WHAT YOU NEED TO DO: Go through the data below and report how many lines contain "theorem"; the reply holds only that number.

(Saved entries)
import Literature.AlgebraicGeometry.RelativeSpec.GeometricQuotientFreeFlat
import Literature.RingTheory.GaloisAlgebras.ChaseHarrisonRosenbergEtale
import Mathlib.AlgebraicGeometry.Morphisms.Etale
import HarnessLib

/-!
# An affine geometric quotient by a free finite group action is finite étale and surjective
# (SGA 1, Exp. V, Cor. 2.4 / Prop. 2.6: a free quotient is an étale `G`-torsor)

Continuation of `RelativeSpec/GeometricQuotientFreeFlat` (`isFinite_of_free`, `flat_of_free`) in the
intrinsic currency `ActionOver.IsGeometricQuotient` (Mumford's (1), (2); any `p : X → Q`, e.g. the
tree's `X → X/G` or a `finiteQuotient.mk`): if the action of the finite group `G` is FREE on the
affine charts (Chase–Harrison–Rosenberg condition: for `g ≠ 1` the `g·b − b` generate the unit ideal
of `Γ(X, p⁻¹V)`), then `Γ(Q, V) ⊆ Γ(X, p⁻¹V)` is a `G`-Galois extension of rings, hence étale
(★ `GaloisAlgebras.etale_of_free`: torsor isomorphism `B ⊗_A B ≅ ∏_G B` + étale descent along the
faithfully flat `A → B`), and étaleness is affine-local on the target:

* `IsGeometricQuotient.etale_app_of_free` — `Γ(Q, V) → Γ(X, p⁻¹V)` is étale on a free chart;
* `IsGeometricQuotient.etale_of_free` — **`p` is étale**;
* `IsGeometricQuotient.isFinite_etale_surjective_of_free` — `p` is finite, étale and surjective: an
  étale `G`-torsor («revêtement principal de groupe `G`», SGA 1 V Déf. 2.7), the intrinsic form of
  ★ `ActionOver.isFinite_and_etale_toQuotient` (`RelativeSpec/FreeQuotientEtale`, tree quotient only).

Everything is proved; no named facts, no definitions.

Mathlib searched (pin): `HasRingHomProperty @Etale RingHom.Etale`, `RingHom.Etale.respectsIso`,
`RingHom.Etale.propertyIsLocal`, `RingHom.etale_algebraMap`, `targetAffineLocally_affineAnd_iff'`,
`targetAffineLocally_affineAnd_iff_affineLocally`, `HasRingHomProperty.eq_affineLocally` (all used).

## References

* A. Grothendieck, *SGA 1*, Exp. V, Cor. 2.4, Prop. 2.6, Déf. 2.7. [SGA1]
* D. Mumford, *Abelian Varieties* (1970), §7 Thm. p. 66; §12 Thm. 1 (p. 112). [MumfordAV1970]
* C. Greither, LNM 1534 (1992), Ch. 0, Thm. 1.6, Lemma 1.9. [Greither1992CyclicGalois]
-/

noncomputable section

universe u

open CategoryTheory Limits AlgebraicGeometry TopologicalSpace Opposite

namespace Literature.AlgebraicGeometry.RelativeSpec.ActionOver.IsGeometricQuotient

variable {X Q : Scheme.{u}} {p : X ⟶ Q} {G : Type u} [Group G] {ρ : ActionOver p G}
variable [Fintype G] (hq : ρ.IsGeometricQuotient p)
include hq

/-- **On a free chart the quotient map is étale**: for `V ⊆ Q` with the free condition on
`Γ(X, p⁻¹V)`, the ring map `Γ(Q, V) → Γ(X, p⁻¹V)` is étale (the `G`-Galois extension
`Γ(Q, V) ⊆ Γ(X, p⁻¹V)` is étale: ★ `GaloisAlgebras.etale_of_free`).
[cite: SGA1, Exp. V Prop. 2.6] [cite: Greither1992CyclicGalois, Ch. 0 Thm. 1.6 (i), Lemma 1.9] -/
theorem etale_app_of_free {V : Q.Opens}
    (hfreeV : ∀ g : G, g ≠ 1 →
      Ideal.span (Set.range fun b : Γ(X, p ⁻¹ᵁ V) ↦ ρ.act g V b - b) = ⊤) :
    (p.app V).hom.Etale := by
  letI : Algebra Γ(Q, V) Γ(X, p ⁻¹ᵁ V) := (p.app V).hom.toAlgebra
  letI : MulSemiringAction G Γ(X, p ⁻¹ᵁ V) := ρ.mulSemiringAction V
  haveI : SMulCommClass G Γ(Q, V) Γ(X, p ⁻¹ᵁ V) := ⟨fun g a b => by
    change ρ.act g V (p.app V a * b) = p.app V a * ρ.act g V b
    rw [map_mul, ρ.act_app]⟩
  haveI : Algebra.IsInvariant Γ(Q, V) Γ(X, p ⁻¹ᵁ V) G :=
    ⟨fun b hb => hq.exists_app_eq V b fun g _ => hb g⟩
  haveI : FaithfulSMul Γ(Q, V) Γ(X, p ⁻¹ᵁ V) :=
    (faithfulSMul_iff_algebraMap_injective _ _).mpr (hq.app_injective V)
  have h : Algebra.Etale Γ(Q, V) Γ(X, p ⁻¹ᵁ V) :=
    Literature.RingTheory.GaloisAlgebras.etale_of_free Γ(Q, V) G hfreeV
  exact RingHom.etale_algebraMap.mpr h

variable [IsAffineHom p]
  (hfree : ∀ (V : Q.Opens), IsAffineOpen V → ∀ g : G, g ≠ 1 →
    Ideal.span (Set.range fun b : Γ(X, p ⁻¹ᵁ V) ↦ ρ.act g V b - b) = ⊤)
include hfree

/-- **An affine geometric quotient by a free finite group action is étale** (SGA 1, Exp. V,
Cor. 2.4 / Prop. 2.6: the quotient map is étale at the points with trivial inertia; Mumford §7 / §12):
étaleness is affine-local on the target for the affine `p` (Mathlib `targetAffineLocally_affineAnd_iff'`
/ `…_iff_affineLocally` for `RingHom.Etale`) and holds on the charts by `etale_app_of_free`.
[cite: SGA1, Exp. V Cor. 2.4, Prop. 2.6] [cite: MumfordAV1970, §7 Thm. p. 66] -/
theorem etale_of_free : Etale p := by
  have h1 : targetAffineLocally (affineAnd RingHom.Etale) p :=
    (targetAffineLocally_affineAnd_iff' RingHom.Etale.respectsIso p).mpr
      ⟨inferInstance, fun V hV => hq.etale_app_of_free (hfree V hV)⟩
  have h2 :=
    (targetAffineLocally_affineAnd_iff_affineLocally RingHom.Etale.propertyIsLocal p).mp h1
  rw [HasRingHomProperty.eq_affineLocally (P := @Etale)]
  exact h2.2

/-- **A free affine geometric quotient is an étale `G`-torsor**: `p` is finite, étale and surjective
(«revêtement principal de groupe `G`», SGA 1 V Déf. 2.7; ★ `isFinite_of_free`, `etale_of_free`,
`IsGeometricQuotient.surjective`). [cite: SGA1, Exp. V Prop. 2.6, Déf. 2.7]
[cite: MumfordAV1970, §12 Thm. 1 (p. 112)] -/
theorem isFinite_etale_surjective_of_free : IsFinite p ∧ Etale p ∧ Surjective p :=
  ⟨hq.isFinite_of_free hfree, hq.etale_of_free hfree, ⟨hq.surjective⟩⟩

end Literature.AlgebraicGeometry.RelativeSpec.ActionOver.IsGeometricQuotient

end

RESPONSE TO THIS EXERCISE: 3